### Material for this exercise

/-!
# [AbsTopIII] Corollary 5.5 (ii) DISCHARGED with the contact structure pinned: `Cor55TelecoreContact`

S. Mochizuki, *Topics in absolute anabelian geometry III: global reconstruction algorithms*,
J. Math. Sci. Univ. Tokyo 22 (2015) 939–1156 [MochizukiAbsTopIII2015]; locators `p.N` = pages of the author's
manuscript (`paper:url-5493eb38cbb7`), read on the page: Cor 5.5 (ii) pp. 130–131, proof p. 132 l. 22–23
("Assertions (i), (ii) are immediate from the definitions").

Continuation of `LogFrobeniusContactStructure.lean` (structure functors of `D_{An•}` over `𝒳`, the universal family
`K`, the contact structure `ℋ_{An•}` = `K` restricted to the saturation of the printed generating pairs).  Here:

* the homotopies of `ℋ_{An•}` on the printed generators are COMPUTED (`contactFamily_etaSq`, `contactFamily_etaCore`,
  `contactFamily_etaRow`): they are lifts through the identity structure functor at `□` / `𝒳_⋎` (t5's
  `DiagramLifts`), i.e. `pathIso γ₁ ∘ pathIso γ₂⁻¹`, and the `pathIso` along the generator paths are unwound edge by
  edge (`μ` = unitors / `Iso.refl` / associators / `lamOver ≫ η_{An•}`), the `eqToHom` bookkeeping being done
  heterogeneously (method of t5's `AbsTopIII/FrobeniusPictureMLFTelecoreProofs.lean`, Cor 3.6 (ii)) — `η_{□⋎}` IS the
  identity and `η_⋏` IS "the isomorphism arising from `η_{An•}`", `φ_{An•}(κ_{An•}(λ⊞ lies over Th•[Z])) ≫ η_{An•}`,
  componentwise, as `IsAnContactGenerated` demands;
* the telecore `𝔗_{An•}` = t5's `univTelecore` for the fully faithful vertex set `{An•[𝒳], □, 𝒳_⋎}`
  (`contactTelecore`; `V(F_mod) ≠ ∅` makes every vertex reach `An•[𝒳]`, abc-iut-L4-t15's `reach_an`), for which
  `ℋ_{An•}` is a contact structure (`isContactStructure_restrictBoundary`);
* **`cor55TelecoreContact_holds : L.Cor55TelecoreContact`** for every `L` with `V(F_mod) ≠ ∅`, and
  `cor55TelecoreContact_iff_nonempty` (necessity: t15's `not_cor55Telecore_of_isEmpty` via `cor55Telecore_of_contact`).

Refereed pre-IUT material; OUR kernel check of a typed statement; nothing here bears on [IUTchIII] Cor. 3.12.
-/

set_option autoImplicit false

universe u

open CategoryTheory Quiver

namespace Literature.AnabelianGeometry.AbsoluteAnabelian

namespace LogFrobeniusSetting

open DiagramOfCategories

variable {Vmod : Type u} {isArc : Vmod → Bool} (L : LogFrobeniusSetting Vmod isArc)

section Generators

variable (vc : Vmod) (νc : LogVertex (isArc vc)) (hνc : νc.isPostLog = false)
  (vr : ℤ → Vmod) (νr : ∀ n, LogVertex (isArc (vr n))) (hνr : ∀ n, (νr n).isPostLog = false)

/-! ## The homotopies of `ℋ_{An•}` on the generators -/

/-- The homotopy of `ℋ_{An•}` on a pair into a vertex of `contactW` is the lift there. [folklore] -/
private theorem contactFamily_η_eq_lift {a w : (anTelecoreShape (Vmod := Vmod) (isArc := isArc) anTelJ).Vertex}
    (hw : contactW w) (p q : Path a w) (h : (L.contactFamily vc νc hνc vr νr hνr).E p q) :
    (L.contactFamily vc νc hνc vr νr hνr).η h = (L.contactOver).lift (L.contactFF w hw) p q :=
  teleUnivFamily_η_eq_lift _ _ _ _ _ _ _ _ contactW L.contactFF hw p q _

/-- `μ` on the telecore edge `φ_□` is the unitor (definitional unfolding). [folklore] -/
private theorem contactOver_μ_phiCore (jc : anTelJ (isArc := isArc) ⟨.core, core_mem_five⟩) :
    (L.contactOver).μ (a := (anTelecoreShape (isArc := isArc) anTelJ).obs)
      (b := (anTelecoreShape anTelJ).base ⟨.core, core_mem_five⟩) jc = L.φAn.rightUnitor := rfl

/-- `μ` on the telecore edge `φ_⋎` is the unitor (definitional unfolding). [folklore] -/
private theorem contactOver_μ_phiRow (n : ℤ) (jn : anTelJ (isArc := isArc) ⟨.row1 n, row1_mem_five n⟩) :
    (L.contactOver).μ (a := (anTelecoreShape (isArc := isArc) anTelJ).obs)
      (b := (anTelecoreShape anTelJ).base ⟨.row1 n, row1_mem_five n⟩) jn = L.φAn.rightUnitor := rfl

/-- `μ` on `id_⋎` is the unitor (definitional unfolding). [folklore] -/
private theorem contactOver_μ_toCore (n : ℤ) :
    (L.contactOver).μ (show (anTelecoreShape (isArc := isArc) anTelJ).base ⟨.row1 n, row1_mem_five n⟩ ⟶
        (anTelecoreShape anTelJ).base ⟨.core, core_mem_five⟩ from DEdge.toCore n) = (𝟭 L.X).leftUnitor := rfl

/-- `μ` on `λ⊞_{v,ν}` is `lamOver ▷ (κ_{An•} ⋙ φ_{An•})` followed by `η_{An•}` (definitional unfolding). [folklore] -/
private theorem contactOver_μ_lam (v : Vmod) (ν : LogVertex (isArc v)) (hν : ν.isPostLog = false) :
    (L.contactOver).μ (show (anTelecoreShape (isArc := isArc) anTelJ).base ⟨.core, core_mem_five⟩ ⟶
        (anTelecoreShape anTelJ).base ⟨.nplus v, nplus_mem_five v⟩ from DEdge.lam v ν hν) =
      (Functor.associator _ _ _).symm ≪≫ Functor.isoWhiskerRight (L.lamOver v ν) (L.κAn.functor ⋙ L.φAn) ≪≫ L.ηAn :=
  rfl

/-- `μ` on `𝒩⊞_v → 𝒩_v` is an associator (definitional unfolding). [folklore] -/
private theorem contactOver_μ_forget (v : Vmod) :
    (L.contactOver).μ (show (anTelecoreShape (isArc := isArc) anTelJ).base ⟨.nplus v, nplus_mem_five v⟩ ⟶
        (anTelecoreShape anTelJ).base ⟨.nv v, nv_mem_five v⟩ from DEdge.forget v) = (Functor.associator _ _ _).symm :=
  rfl

/-- `μ` on `𝒩_v → ℰ•` is the identity (definitional unfolding). [folklore] -/
private theorem contactOver_μ_toE (v : Vmod) :
    (L.contactOver).μ (show (anTelecoreShape (isArc := isArc) anTelJ).base ⟨.nv v, nv_mem_five v⟩ ⟶
        (anTelecoreShape anTelJ).base ⟨.e5, e5_mem_five⟩ from DEdge.toE v) = Iso.refl _ :=
  rfl
/-!
# Universal occurrence — two rectangles, FOUR-ROW TYPES `(2N-2k-6, 2k+2, 2, 2)`, part T: the quad-front tableau (decomp-mm · lens 3 · gen 43)

Route `route-MatrixMultiplication-ObstructionDescent` (sub-problem `MatrixMultiplication`, `ω(ℂ) = 2`); SUPPORT for the crux
`NoOccurrenceObstruction` (`P_O`, item `stmt-MatrixMultiplication-29040`) through the universal-occurrence programme (NODE-g29…g43
of the decomp-mm cell, lens 3).  Nothing here proves `ω = 2` or closes an item; no `def`, no `sorry`, standard axioms.

**Why.**  The third two-parameter family of the programme is `ν = (2N-2k-6, 2k+2, 2, 2)` (`k ≥ 0` column pairs of height `2`
behind ONE pair of columns of height `4`; `k = 1` is `(2N-8,4,2,2)` of parts D–G).  This file is the shape-specific foundation,
generic in `k`.

**The quad-front tableau `T`.**  Positions `p < 8` ↦ cell `(p mod 4, ⌊p/4⌋)` (columns `0,1` of height `4`); `8 ≤ p < 4k+8` ↦
`(p mod 2, ⌊p/2⌋ - 2)` (the `k` pairs: pair `j` on positions `4j+8 … 4j+11`, first column `p mod 4 < 2`); `p ≥ 4k+8` ↦ arm cell
`(0, p-2k-6)`.  §1: cells (`quadFrontCell_*`, `mem_youngDiagram_fourRowsTwoTwo`).  §2: support of `e_T` (arm letters `0`, letters
`< 4`, `< 2` on the pairs, columns injective: `quadFrontTableau_support`) and the twin lemma (`u(p+4) = u(p)` for `p < 4`,
`u(p+2) = u(p)` on the first pair columns ⟹ `e_T(u) = 1`: `quadFrontTableau_twin_eq_one`, `ρ = ρ₀ · κρ₀κ`).

[cite: BurgisserIkenmeyer2011, §3.4 (Prop. 3.4), Thm. 4.4] [cite: BurgisserIkenmeyer2017, §5, Thm. 5.9 (proof of (2)), eq. (3.4)]
[cite: Landsberg2017, §9.1.1]
-/

noncomputable section

open scoped BigOperators

namespace Summit.MatrixMultiplication.MatrixMultiplication.Theorems.ObstructionCalculus

open Literature.Computability.AlgebraicComplexity
open Literature.NumberTheory.DiophantineGeometry
import Literature.Probability.LatticeModels.RandomClusterProofs
import Literature.Probability.LatticeModels.RandomClusterRegionCrossingBound
import Literature.Probability.LatticeModels.IsingDisorderFermion
import Mathlib.Analysis.SpecialFunctions.Log.Basic
import Mathlib.Analysis.Convex.SpecificFunctions.Basic
import HarnessLib

/-!
# The FK representation of Ising disorder operators and Aizenman's deconfinement mechanism

Topic `Literature/Probability/LatticeModels` (graphical ∕ FK-type representations; the `ℤ₂`
lattice-gauge application is by duality, see the census row A5 of cell `ym-ir`). Everything is
proved; there is no named fact.

For the free-boundary, zero-field Ising model with unit couplings on a finite graph `G = (V, E)`
and a set `S ⊆ E` of bonds, the **disorder operator** `T_S` reverses the sign of the couplings on
`S`; its "expectation" is the ratio of partition functions
`⟨T_S⟩_{G,β} = Z_{G,β}(T_S J) / Z_{G,β}(J) = ⟨μ_S⟩_{G,β}`, `μ_S = exp(-2β ∑_{e ∈ S} σ_e)` being the
tree's disorder insertion `disorderWeight β S` (`IsingDisorderFermion.lean`; Kadanoff–Ceva 1971).
In three dimensions, for `S` the plaquettes dual to a surface spanning a loop `γ`, `⟨T_S⟩` of the
dual Ising model IS the `ℤ₂` lattice-gauge Wilson loop expectation `⟨∏_{b ∈ γ} A_b⟩`
(Wegner 1971; Aizenman 2025, Thm 9.2 — the torus form of this duality is the tree's
`IsingGaugeWegnerDuality.lean`).

* §1 **Frustration** (Aizenman 2025, Def. 7.1): `IsUnfrustrated S ω` — the open edges of `ω`
  admit a spin assignment which is parallel across the open edges off `S` and antiparallel across
  the open edges in `S`; `unfrustrated_eq_loopEven`: this holds iff every closed walk along open
  edges uses an even number of edges of `S` (the printed definition; Harary's balance criterion for
  signed graphs), `loopEven S`.
* §2 **The FK representation of the disorder operator** (Aizenman 2025, Thm 7.2 for the coupling
  pattern `T_S J`, `J ≡ 1`, and Thm 8.1, second line):
  `isingExpect_disorderWeight_eq_rcMeasure_unfrustrated`:
  `⟨μ_S⟩^{free}_{G,β} = φ_{G, 1 - e^{-2β}, 2}(ω is S-unfrustrated)`, `β ≥ 0`. Proof = the
  Edwards–Sokal computation of `RandomClusterProofs.lean` with the sign-reversed constraint on `S`:
  `∑_σ 1{σ_e = ε_S(e) ∀ e ∈ ω} = 2^{k(ω)} · 1[ω unfrustrated]` (`sum_boole_bondSpin_eq_edgeSign`).
* §3 **The cylinder criterion** (Aizenman 2025, §9.3, the step "(∂Γ)₁ ↮ (∂Γ)₂ ⇒ parity
  condition"), abstractly: if `S` is *transversal* to a vertex set `Γ` two-coloured by `h`
  (`IsTransversal`: the `S`-bonds join the two colour classes inside `Γ`, and every bond of `G` inside
  `Γ` joining the two classes is in `S`), then a configuration in which no open path joins the two
  *walls* of `Γ` (vertices of `Γ` of the given colour with a neighbour outside `Γ`) is
  `S`-unfrustrated (`isUnfrustrated_of_wallsDisconnected`).
* §4 **FKG** for decreasing events and finite intersections under `φ_{p,q}`, `q ≥ 1`
  (`rcMeasure_fkg_holds` of `RandomClusterFKG.lean`, on complements):
  `φ(∀ a ∈ A, c ∈ C : a ↮ c) ≥ ∏_{a ∈ A} ∏_{c ∈ C} (1 - φ(a ↔ c))` (`prod_prod_le_rcMeasure_disconnected`).
* §5 **The deconfinement (perimeter-type) lower bound** (Aizenman 2025, §9.3, proof of Thm 9.1, and
  Lemma 9.3): with the Edwards–Sokal identity `φ(a ↔ c) = ⟨σ_a σ_c⟩` (`edwardsSokal_twoPoint_holds`),
  `⟨μ_S⟩_{G,β} ≥ ∏_{a ∈ A} ∏_{c ∈ C} (1 - ⟨σ_a σ_c⟩_{G,β}) ≥ exp( (log(1-R)/R) ∑_{a ∈ A} ∑_{c ∈ C} ⟨σ_a σ_c⟩_{G,β})`
  for any finite sets `A ⊇ wall₁`, `C ⊇ wall₂` and any `R ∈ (0,1)` dominating the two-point
  functions involved (`prod_one_sub_twoPoint_le_isingExpect_disorderWeight`,
  `exp_mul_sum_twoPoint_le_isingExpect_disorderWeight`); such an `R` exists in finite volume
  (`isingTwoPoint_lt_one`).

* §6 **The three-dimensional instance**: on any finite region `Λ ⊆ ℤ³` with the induced
  nearest-neighbour graph (`regionGraph Λ`), the vertical bonds piercing a horizontal square of
  footprint `F` (`piercingBonds Λ F`) are transversal to the cylinder over `F` coloured by
  "above the square" (`isTransversal_piercingBonds`), whence Aizenman's displayed bound with the
  two lateral walls of the cylinder (`prod_one_sub_twoPoint_le_disorder_square`,
  `exp_mul_sum_twoPoint_le_disorder_square`).

In `d = 3` (dual Ising box `Λ*`, `S` = the vertical bonds piercing an `ℓ × ℓ` square, `Γ` the
cylinder over the square, `h` = above/below, walls = the lateral boundary of the cylinder above and
below the square) §5 is the displayed chain of inequalities in Aizenman's proof of Thm 9.1 (§9.3); combined with the exponential decay of the dual Ising
two-point function for `β* < β_c^{Ising}` (Aizenman–Barsky–Fernández 1987) the double sum is
`O(per(γ_ℓ))` and the chain gives the perimeter law of Aizenman 2025 Thm 9.1, second line — an
infinite-volume statement NOT typed here. The area-law half of Thm 9.1 is Lebowitz–Pfister 1981.
Nothing here bears on four-dimensional Yang–Mills.

`-- TODO(general form)`: Aizenman's Thm 7.2 is printed for arbitrary real couplings `J_b` and a
field `h`; the tree's `isingMeasure` has unit couplings, so only the coupling patterns `T_S(1)` are
typed (which is what Thm 8.1 / §9 use).

## References

* M. Aizenman, *Geometric analysis of Ising models, Part III*, Math. Phys. Anal. Geom. 28 (2025),
  arXiv:2509.02850: Def. 7.1, Thm 7.2, Thm 8.1, §9.1 Thm 9.1, §9.2 Thm 9.2, §9.3 Lemma 9.3 and
  proof of Thm 9.1 [Aizenman2025]; theorem numbering of arXiv v1.
* M. Aizenman, J. T. Chayes, L. Chayes, J. Fröhlich, L. Russo, Commun. Math. Phys. 92 (1983)
  19–69, §3 i) (the finite-cluster ∕ FKG argument for the perimeter law, Lemma 3.1 and Thm 3.2,
  here in its FK-Ising form) [AizenmanChayesChayesFrohlichRusso1983].
* G. Grimmett, *The Random-Cluster Model* (2006), Thm 1.16 (Edwards–Sokal), Thm 3.8 (FKG)
  [Grimmett2006].
-/

namespace Literature.Probability.LatticeModels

######

Your task:
Repeat the entries above exactly, beginning at their first line and ending with the line that contains "open CategoryTheory Quiver", with nothing added.

Expected answer:
/-!
# [AbsTopIII] Corollary 5.5 (ii) DISCHARGED with the contact structure pinned: `Cor55TelecoreContact`

S. Mochizuki, *Topics in absolute anabelian geometry III: global reconstruction algorithms*,
J. Math. Sci. Univ. Tokyo 22 (2015) 939–1156 [MochizukiAbsTopIII2015]; locators `p.N` = pages of the author's
manuscript (`paper:url-5493eb38cbb7`), read on the page: Cor 5.5 (ii) pp. 130–131, proof p. 132 l. 22–23
("Assertions (i), (ii) are immediate from the definitions").

Continuation of `LogFrobeniusContactStructure.lean` (structure functors of `D_{An•}` over `𝒳`, the universal family
`K`, the contact structure `ℋ_{An•}` = `K` restricted to the saturation of the printed generating pairs).  Here:

* the homotopies of `ℋ_{An•}` on the printed generators are COMPUTED (`contactFamily_etaSq`, `contactFamily_etaCore`,
  `contactFamily_etaRow`): they are lifts through the identity structure functor at `□` / `𝒳_⋎` (t5's
  `DiagramLifts`), i.e. `pathIso γ₁ ∘ pathIso γ₂⁻¹`, and the `pathIso` along the generator paths are unwound edge by
  edge (`μ` = unitors / `Iso.refl` / associators / `lamOver ≫ η_{An•}`), the `eqToHom` bookkeeping being done
  heterogeneously (method of t5's `AbsTopIII/FrobeniusPictureMLFTelecoreProofs.lean`, Cor 3.6 (ii)) — `η_{□⋎}` IS the
  identity and `η_⋏` IS "the isomorphism arising from `η_{An•}`", `φ_{An•}(κ_{An•}(λ⊞ lies over Th•[Z])) ≫ η_{An•}`,
  componentwise, as `IsAnContactGenerated` demands;
* the telecore `𝔗_{An•}` = t5's `univTelecore` for the fully faithful vertex set `{An•[𝒳], □, 𝒳_⋎}`
  (`contactTelecore`; `V(F_mod) ≠ ∅` makes every vertex reach `An•[𝒳]`, abc-iut-L4-t15's `reach_an`), for which
  `ℋ_{An•}` is a contact structure (`isContactStructure_restrictBoundary`);
* **`cor55TelecoreContact_holds : L.Cor55TelecoreContact`** for every `L` with `V(F_mod) ≠ ∅`, and
  `cor55TelecoreContact_iff_nonempty` (necessity: t15's `not_cor55Telecore_of_isEmpty` via `cor55Telecore_of_contact`).

Refereed pre-IUT material; OUR kernel check of a typed statement; nothing here bears on [IUTchIII] Cor. 3.12.
-/

set_option autoImplicit false

universe u

open CategoryTheory Quiver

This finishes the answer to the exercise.